Even though this could be a stand-alone building block, the creators of the transformer add another linear layer on top and renormalize it along with another skip connection.

Linear layer

linear layer (PyTorch), dense layer (Keras), feed-forward layer (old ML books), fully connected layer. We will simply say linear layer which is:

$y = xW^T b$

Where W is a matrix and x,y,b are vectors. They add two linear layers with dropout and non-linearities in between.

import torch.nn as nn
dim = 512
dim_linear_block = 512*4

linear = nn.Sequential(
    nn.Linear(dim, dim_linear_block),
    nn.ReLU,
    nn.Dropout(dropout),
    nn.Linear(dim_linear_block, dim),
    nn.Dropout(dropout))

The main intuition is that they project the output of self-attention in a higher dimensional space (X4 in the paper). This solves bad initializations and rank collapse. We will depict it in the diagrams simply as Linear.

This (almost) concludes encoder part of the transformer with N such building blocks, as depicted below:

The final aspect to explore is multi-head attention

The core building block: Multi-head attention and parallel implementation

In the original paper, the authors expand on the idea of self-attention to multi-head attention. In essence, we run through the attention mechanism several times.

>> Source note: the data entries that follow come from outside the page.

/-- ADDITIVITY: over disjoint index sets whose spans meet trivially the nullity adds up. [folklore] -/
theorem nullity_union [FiniteDimensional k V] [DecidableEq ι] {a : ι → V} {s t : Finset ι} (hst : Disjoint s t)
    (hsp : Disjoint (span k (a '' (↑s : Set ι))) (span k (a '' (↑t : Set ι)))) :
    nullity k a (s ∪ t) = nullity k a s + nullity k a t := by
  have hs := nullity_add_finrank (k := k) a s
  have ht := nullity_add_finrank (k := k) a t
  have hu := nullity_add_finrank (k := k) a (s ∪ t)
  have hcard : (s ∪ t).card = s.card + t.card := Finset.card_union_of_disjoint hst
  have hspan : span k (a '' (↑(s ∪ t) : Set ι)) = span k (a '' (↑s : Set ι)) ⊔ span k (a '' (↑t : Set ι)) := by
    rw [Finset.coe_union, Set.image_union, Submodule.span_union]
  have hdim : finrank k (span k (a '' (↑(s ∪ t) : Set ι))) =
      finrank k (span k (a '' (↑s : Set ι))) + finrank k (span k (a '' (↑t : Set ι))) := by
    rw [hspan, ← Submodule.finrank_sup_add_finrank_inf_eq, hsp.eq_bot, finrank_bot, add_zero]
  omega

/-- INVARIANCE: a linear map injective on the span does not change the nullity. [folklore] -/
theorem nullity_comp_eq {V' : Type} [AddCommGroup V'] [Module k V'] (f : V →ₗ[k] V')
    {a : ι → V} {s : Finset ι} (hf : ∀ v ∈ span k (a '' (↑s : Set ι)), f v = 0 → v = 0) :
    nullity k (fun j => f (a j)) s = nullity k a s := by
  have h1 := nullity_add_finrank (k := k) a s
  have h2 := nullity_add_finrank (k := k) (fun j => f (a j)) s
  have himg : (fun j => f (a j)) '' (↑s : Set ι) = f '' (a '' (↑s : Set ι)) := by
    rw [Set.image_image]
  have hspan : span k ((fun j => f (a j)) '' (↑s : Set ι)) = (span k (a '' (↑s : Set ι))).map f := by
    rw [himg, Submodule.span_image]
  have hinj : Function.Injective (f.domRestrict (span k (a '' (↑s : Set ι)))) := by
    rw [injective_iff_map_eq_zero]
    intro v hv
    exact Subtype.ext (hf v.1 v.2 hv)
  have hdim : finrank k (span k ((fun j => f (a j)) '' (↑s : Set ι))) = finrank k (span k (a '' (↑s : Set ι))) := by
    rw [hspan, ← LinearMap.range_domRestrict, LinearMap.finrank_range_of_inj hinj]
  omega

/-! ## Coloops and the core -/

variable (k) in
/-- The COLOOPS of the family on `s`: the indices whose vector is NOT in the span of the others. [folklore] -/
noncomputable def coloops [DecidableEq ι] (a : ι → V) (s : Finset ι) : Finset ι :=
  @Finset.filter ι (fun j => a j ∉ span k (a '' (↑(s.erase j) : Set ι))) (Classical.decPred _) s

variable (k) in
/-- The CORE of the family on `s`: the indices whose vector IS in the span of the others. [folklore] -/
noncomputable def core [DecidableEq ι] (a : ι → V) (s : Finset ι) : Finset ι :=
  @Finset.filter ι (fun j => a j ∈ span k (a '' (↑(s.erase j) : Set ι))) (Classical.decPred _) s

variable [DecidableEq ι] {a : ι → V} {s : Finset ι}

/-- Membership in the coloops. -/
theorem mem_coloops {j : ι} : j ∈ coloops k a s ↔ j ∈ s ∧ a j ∉ span k (a '' (↑(s.erase j) : Set ι)) := by
  unfold coloops
  exact @Finset.mem_filter ι _ (Classical.decPred _) s j

/-- Membership in the core. -/
theorem mem_core {j : ι} : j ∈ core k a s ↔ j ∈ s ∧ a j ∈ span k (a '' (↑(s.erase j) : Set ι)) := by
  unfold core
  exact @Finset.mem_filter ι _ (Classical.decPred _) s j

/-- The coloops lie in `s`. -/
theorem coloops_subset : coloops k a s ⊆ s := fun _ hj => (mem_coloops.mp hj).1

/-- The core lies in `s`. -/
theorem core_subset : core k a s ⊆ s := fun _ hj => (mem_core.mp hj).1

/-- `s` is the union of its core and its coloops. -/
theorem core_union_coloops : core k a s ∪ coloops k a s = s := by
  ext j
  rw [Finset.mem_union, mem_core, mem_coloops]
  tauto

/-- Core and coloops are disjoint. -/
theorem disjoint_core_coloops : Disjoint (core k a s) (coloops k a s) := by
  rw [Finset.disjoint_left]
  intro j hjc hjl
  exact (mem_coloops.mp hjl).2 (mem_core.mp hjc).2

/-- For a core index `j`: `s ∖ j = (core ∖ j) ∪ coloops`. -/
theorem erase_eq_core_erase_union_coloops {j : ι} (hj : j ∈ core k a s) :
    s.erase j = (core k a s).erase j ∪ coloops k a s := by
  ext i
  rw [Finset.mem_union, Finset.mem_erase, Finset.mem_erase]
  constructor
  · rintro ⟨hij, his⟩
    rw [← core_union_coloops (k := k) (a := a) (s := s), Finset.mem_union] at his
    rcases his with hic | hil
    · exact Or.inl ⟨hij, hic⟩
    · exact Or.inr hil
  · rintro (⟨hij, hic⟩ | hil)
    · exact ⟨hij, core_subset hic⟩
    · refine ⟨?_, coloops_subset hil⟩
      rintro rfl
      exact Finset.disjoint_left.mp disjoint_core_coloops hj hil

Each time, we map the independent set of Key, Query, Value matrices into different lower dimensional spaces and compute the attention there (the output is called a “head”). The mapping is achieved by multiplying each matrix with a separate weight matrix, denoted as $W_i^K, W_i^Q, W_i^V \in R^{d_model \times d_k}$ .

To compensate for the extra complexity, the output vector size is divided by the number of heads. Specifically, in the vanilla transformer, they use $d_{model}=512d$ model and h=8 heads, which gives us vector representations of 64. Now, the model has multiple independent paths (ways) to understand the input.

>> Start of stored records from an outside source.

import Mathlib.Analysis.Fourier.AddCircle
import Mathlib.Analysis.MellinTransform
import Mathlib.NumberTheory.LSeries.RiemannZeta
import Mathlib.Analysis.Distribution.SchwartzSpace.Basic
import Mathlib.Analysis.InnerProductSpace.Projection.Submodule
import Mathlib.Analysis.BoundedVariation
import Mathlib.MeasureTheory.Function.LpSpace.Basic
import Mathlib.MeasureTheory.Group.Measure
import Literature.NumberTheory.LFunctions.ConnesProlateGuess
import HarnessLib

/-!
# Connes–Consani, *Spectral triples and ζ-cycles*, §6: zeros of zeta and ζ-cycles

RH-FREE corpus literature (label, line 1): this section of Connes–Consani 2023 characterises the
zeros of `ζ` ON the critical line by the non-density of a space of "scale-invariant Riemann sums" on a
circle; it asserts no positivity and nothing about zeros OFF the line.  Nothing in this file bears on
the truth of RH.  bears_on: W-C/W-P (cell rh-crit, corpus C1, sequel row t11; no leaf role).

Source: A. Connes, C. Consani, *Spectral triples and ζ-cycles*, Enseign. Math. 69 (2023) 93–148,
arXiv:2106.01715, **§6** [ConnesConsani2023].  Locators `pNNNN:Lnn` refer to chunk:line of the materialised
arXiv text (`lit read arxiv:2106.01715`).  Statements first (cell rh-crit playbook): every numbered
statement of §6 is typed with its locator; what is not proved in this file is a NAMED FACT
`def CC2023_… : Prop` (D-0014), to be discharged top-down (Theorem 6.4 first) in sequel files.

## The objects (§6.1, p0018:L8–L20, L60; §6.2, p0019:L1–L5; p0020:L3)

* `scaleSum μ g u = Σ_{k ∈ ℤ} g(μ^k u)` — the scale-invariant sum `Σ_μ` (§6.1 eq. (Σ_μ g), p0018:L10).
* Connes' map `𝓔(f)(u) = u^{1/2} Σ_{n ≥ 1} f(n u)` is ALREADY in the tree as
  `Literature.NumberTheory.LFunctions.connesE` (Connes 2026 Letter §6.1 = this paper's (𝓔 f), p0018:L16):
  cited, not re-defined.
* `schwartzEv0` — the real linear space `𝒮^ev_0` of real-valued even Schwartz functions with
  `f(0) = 0 = ∫ f` (p0018:L20), as a `Submodule ℝ 𝓢(ℝ, ℝ)`.
* the circle of length `L = log μ`: `C_μ = ℝ₊^*/μ^ℤ` (p0019:L1) is modelled ADDITIVELY, `u = eˣ`, as
  Mathlib's `AddCircle L` with its Haar probability measure `AddCircle.haarAddCircle` (the paper's measure
  `d^*u` has total mass `L`; density, orthogonality and spectra are insensitive to this normalisation).
  The function `Σ_μ 𝓔(f)` on the circle is `sigmaE L f : AddCircle L → ℂ`,
  `sigmaE L f ↑x = Σ_{k ∈ ℤ} 𝓔(f)(e^{kL} eˣ)` (`sigmaE_coe`).
* `zetaCycleRange L` — the subspace `Σ_μ 𝓔(𝒮^ev_0) ⊂ L²(C)`: the `ℂ`-span, inside the complex Hilbert space
  `Lp ℂ 2 haarAddCircle`, of the classes a.e. equal to some `sigmaE L f`, `f ∈ 𝒮^ev_0`.  (The paper's
  subspace is real-linear and consists of real-valued functions; its density in real `L²(C)` and the
  density of its complex span in complex `L²(C)` are the same condition — both say that no non-zero
  `ξ` is orthogonal to every `Σ_μ 𝓔(f)` — and Theorem 6.4 needs the complex space to speak of the
  characters `u^{is}`.)
* `IsZetaCycle L` — **Definition 6.1** (= Def. 1.1): the circle of length `L` is a ζ-cycle iff
  `Σ_μ 𝓔(𝒮^ev_0)` is NOT dense in `L²(C)` (p0019:L5; p0002:L20).
* `zetaCycleSpace L = (Σ_μ 𝓔(𝒮^ev_0))^⊥ = 𝓗(L)` (p0020:L3), and `isZetaCycle_iff_zetaCycleSpace_ne_bot`.
* `zetaCycleSpectrum L` — the spectrum of the action `ϑ` of `ℝ₊^*` on `𝓗(L)`.  The action is periodic,
  so it factors through the compact group `C_μ`; in `L²(C_μ)` every character `u ↦ u^{is}` (`μ^{is} = 1`,
  i.e. `sL ∈ 2πℤ`; additively `x ↦ e^{isx} = fourier n`, `s = 2πn/L`) occurs exactly once, so the
  spectrum of `ϑ` on the closed invariant subspace `𝓗(L)` is the set of those `s` whose character
  belongs to `𝓗(L)` (proof of Thm 6.4 (i), p0019:L18).  We take this as the definition:
  `s ∈ zetaCycleSpectrum L ↔ ∃ n : ℤ, sL = 2πn ∧ fourierLp 2 n ∈ 𝓗(L)`.  Since the generators
  `Σ_μ 𝓔(f)` are real-valued, `𝓗(L)` is stable under complex conjugation and this set is symmetric
  under `s ↦ −s`; it therefore does not matter whether one attaches to `s` the eigenfunction `u^{is}`
  or `u^{-is}` of `ϑ` (the paper writes "contains `is`" in Thm 6.4 (ii) and "contains `s`" in Thm 1.1 (ii)).
* the scaling action `(ϑ(λ)f)(x) = f(λ⁻¹x)` (p0018:L60): on functions `scaleAct`, on `𝓢(ℝ,ℝ)`
  `schwartzScale` (Mathlib `SchwartzMap.compCLMOfContinuousLinearEquiv` with the dilation
  `ContinuousLinearEquiv.smulLeft`, the same map as the tree's `Literature.Analysis.Distribution.invDilation`),
  on `L²(C)` the rotation `rotateLp L a`, `a = log λ`.

## The statements

PROVED here: periodicity of `Σ_μ 𝓔(f) ∘ exp` (`sigmaE` is well defined), the algebraic part of
**Lemma 6.2 (i)** (`schwartzScale_mem_schwartzEv0` — `𝒮^ev_0` is scale invariant —, `connesE_scaleAct`,
`scaleSum_scaleAct`, and the display (ϑ Σ_μ 𝓔), `sigmaE_schwartzScale`), and
`isZetaCycle_iff_zetaCycleSpace_ne_bot`.

NAMED FACTS (to be discharged; all RH-FREE): `CC2023_lemma_6_1` (Lemma 6.1, p0018:L23),
`CC2023_lemma_6_2_ii`, `CC2023_lemma_6_2_iii` (p0018:L69), `CC2023_prop_6_3` (stability under finite
covers, p0019:L9), `CC2023_mapEzeta` (eq. (𝓔 ζ) of the proof of Thm 6.4, p0019:L68: the Mellin
transform of `𝓔(f)` is `ζ(½ + s)` times that of `f`, across the critical line), `CC2023_gaussWitness_mem`
and `CC2023_mellin_gaussWitness` (the test function of the proof of Thm 6.4 (i), p0019:L30–L44),
**`CC2023_thm_6_4_i`, `CC2023_thm_6_4_ii`** (Theorem 6.4 = Theorem 1.1, p0019:L16, p0002:L25) and
`CC2023_cor_6_5` (p0020:L5–L9).  Discharge route (recorded for the prover): Lemma 6.1 for Schwartz data
by the Riemann-sum estimate; `CC2023_mapEzeta` from the tree's Müntz continuation
`Literature.NumberTheory.LFunctions.mellin_tsum_comp_mul_nat_of_isBigO` (with `b = 0`) and
`mellin_connesE`; unfolding `⟨fourier n, Σ_μ 𝓔 f⟩ = L⁻¹ ∫_0^∞ u^{∓is} 𝓔(f)(u) d^*u`; Thm 6.4 from these.

WHAT THIS IS NOT: no positivity statement, no claim about zeros off the critical line, no claim
about RH; `ζ(½) ≠ 0` is NOT used or asserted (Cor. 6.5 is typed exactly as printed, with `s ∈ Z`
unrestricted in sign).  The numerical §§4–5 of the paper (spectral triples `Θ(λ,k)`) are rows t9/t10.
-/

noncomputable section

open scoped Topology SchwartzMap ENNReal
open Filter Asymptotics MeasureTheory Complex Set AddCircle
open Literature.NumberTheory.LFunctions (connesE)

namespace Literature.NumberTheory.ConnesConsani2023.ZetaCycles

/-! ### §6.1  Scale-invariant Riemann sums: `Σ_μ`, `𝓔`, `𝒮^ev_0` -/

/-- The scale-invariant sum `(Σ_μ g)(u) := Σ_{k ∈ ℤ} g(μ^k u)` (Connes–Consani 2023, §6.1, display
(Σ_μ g), p0018:L10): "makes sense pointwise provided `g` decays fast enough at `0` and `∞`"; for a
non-summable family Mathlib's `tsum` junk value `0` is returned.
[cite: ConnesConsani2023, §6.1 eq. (Σ_μ g)(u) = Σ_{k∈ℤ} g(μ^k u) (arXiv chunk p0018:L10)] -/
def scaleSum {E : Type*} [AddCommMonoid E] [TopologicalSpace E] (μ : ℝ) (g : ℝ → E) (u : ℝ) : E :=
  ∑' k : ℤ, g (μ ^ k * u)

/-- `Σ_μ` is `μ`-scale invariant: `(Σ_μ g)(μ u) = (Σ_μ g)(u)` (re-index `k ↦ k + 1`; `μ ≠ 0`).
[cite: ConnesConsani2023, §6.1 (arXiv chunk p0018:L10)] -/
theorem scaleSum_mul_self {E : Type*} [AddCommMonoid E] [TopologicalSpace E] {μ : ℝ} (hμ : μ ≠ 0)
    (g : ℝ → E) (u : ℝ) : scaleSum μ g (μ * u) = scaleSum μ g u := by
  unfold scaleSum
  have h : (fun k : ℤ => g (μ ^ k * (μ * u))) = fun k : ℤ => (fun j : ℤ => g (μ ^ j * u)) (k + 1) := by
    funext k
    simp only [zpow_add_one₀ hμ, mul_assoc]
  rw [h]
  exact (Equiv.addRight (1 : ℤ)).tsum_eq (fun j : ℤ => g (μ ^ j * u))

/-- The scaling action of `ℝ₊^*` on functions, `(ϑ(λ) f)(x) := f(λ⁻¹ x)` (Connes–Consani 2023, §6.1,
p0018:L60). [cite: ConnesConsani2023, §6.1 (arXiv chunk p0018:L60)] -/
def scaleAct {E : Type*} (lam : ℝ) (g : ℝ → E) (x : ℝ) : E :=
  g (lam⁻¹ * x)

/-- `ϑ(λ) Σ_μ = Σ_μ ϑ(λ)` (Lemma 6.2 (i), second identity of display (ϑ Σ_μ), p0018:L66):
pointwise `Σ_k g(λ⁻¹ μ^k u) = (Σ_μ g)(λ⁻¹ u)`. [cite: ConnesConsani2023, Lemma 6.2 (i) (arXiv chunk p0018:L66)] -/
theorem scaleSum_scaleAct {E : Type*} [AddCommMonoid E] [TopologicalSpace E] (μ lam : ℝ) (g : ℝ → E)
    (u : ℝ) : scaleSum μ (scaleAct lam g) u = scaleAct lam (scaleSum μ g) u := by
  simp only [scaleSum, scaleAct, mul_left_comm]

/-- `𝓔(ϑ(λ) f)(u) = λ^{1/2} (ϑ(λ) 𝓔(f))(u)`, i.e. `𝓔 ∘ λ^{-1/2} ϑ(λ) = ϑ(λ) ∘ 𝓔` (Lemma 6.2 (i), first
identity of display (ϑ Σ_μ), p0018:L66, and its proof p0018:L74), for `λ > 0` and every real `u`
(both sides vanish for `u ≤ 0` by `Real.sqrt`'s junk value).  `𝓔` is the tree's `connesE`.
[cite: ConnesConsani2023, Lemma 6.2 (i) (arXiv chunk p0018:L74)] -/
theorem connesE_scaleAct {lam : ℝ} (hlam : 0 < lam) (f : ℝ → ℝ) (u : ℝ) :
    connesE (scaleAct lam f) u = Real.sqrt lam * scaleAct lam (connesE f) u := by
  simp only [connesE, scaleAct]
  have hs : Real.sqrt (lam⁻¹ * u) = (Real.sqrt lam)⁻¹ * Real.sqrt u := by
    rw [Real.sqrt_mul (inv_nonneg.2 hlam.le), Real.sqrt_inv]
  have hterm : (fun n : ℕ => f (lam⁻¹ * (((n + 1 : ℕ) : ℝ) * u))) =
      fun n : ℕ => f (((n + 1 : ℕ) : ℝ) * (lam⁻¹ * u)) := by
    funext n; ring_nf
  have hne : Real.sqrt lam ≠ 0 := (Real.sqrt_pos.2 hlam).ne'
  rw [hterm, hs, ← mul_assoc, ← mul_assoc, mul_inv_cancel₀ hne, one_mul]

The heads are then concatenated and transformed using a square weight matrix $W^O \in R^{d_{model} \times d_{model}}$ since $d_{model} = hd_k$

Putting this together we get:

$\text{MultiHead}(Q,K,V) = \text{concat}(head_1, head_2, \ldots, head_h)W^O$

where

$head_i = \text{Attention}(QW_i^Q,KW_i^K,VW_i^V)$

where again

$QW_i^Q,KW_i^K,VW_i^V \in R^{d_{model}\times d_k}$

Since heads are independent from each other, we can perform the self-attention computation in parallel on different workers:

The intuition behind multihead attention is that it allows us to attend to different parts of the sequence differently each time. This practically means that:

The model can better capture positional information because each head will attend to different segments of the input. The combination of them will give us a more robust representation.
Each head will capture different contextual information as well, by correlating words in a unique manner.

''Multi-head attention allows the model to jointly attend to information from different representation subspaces at different positions. With a single attention head, averaging inhibits this.''

We will depict Multi-head self-attention in our diagrams like this:

Helpful resource on multihead attention: Pytorch implementation using the einsum notation.

Summuary of encoder

Input is processed in 3 steps:

Word embeddings of the input sentence are computed simultaneously.
Positional encodings are then applied to each embedding resulting in word vectors that also include positional information.
The word vectors are passed to the first encoder block.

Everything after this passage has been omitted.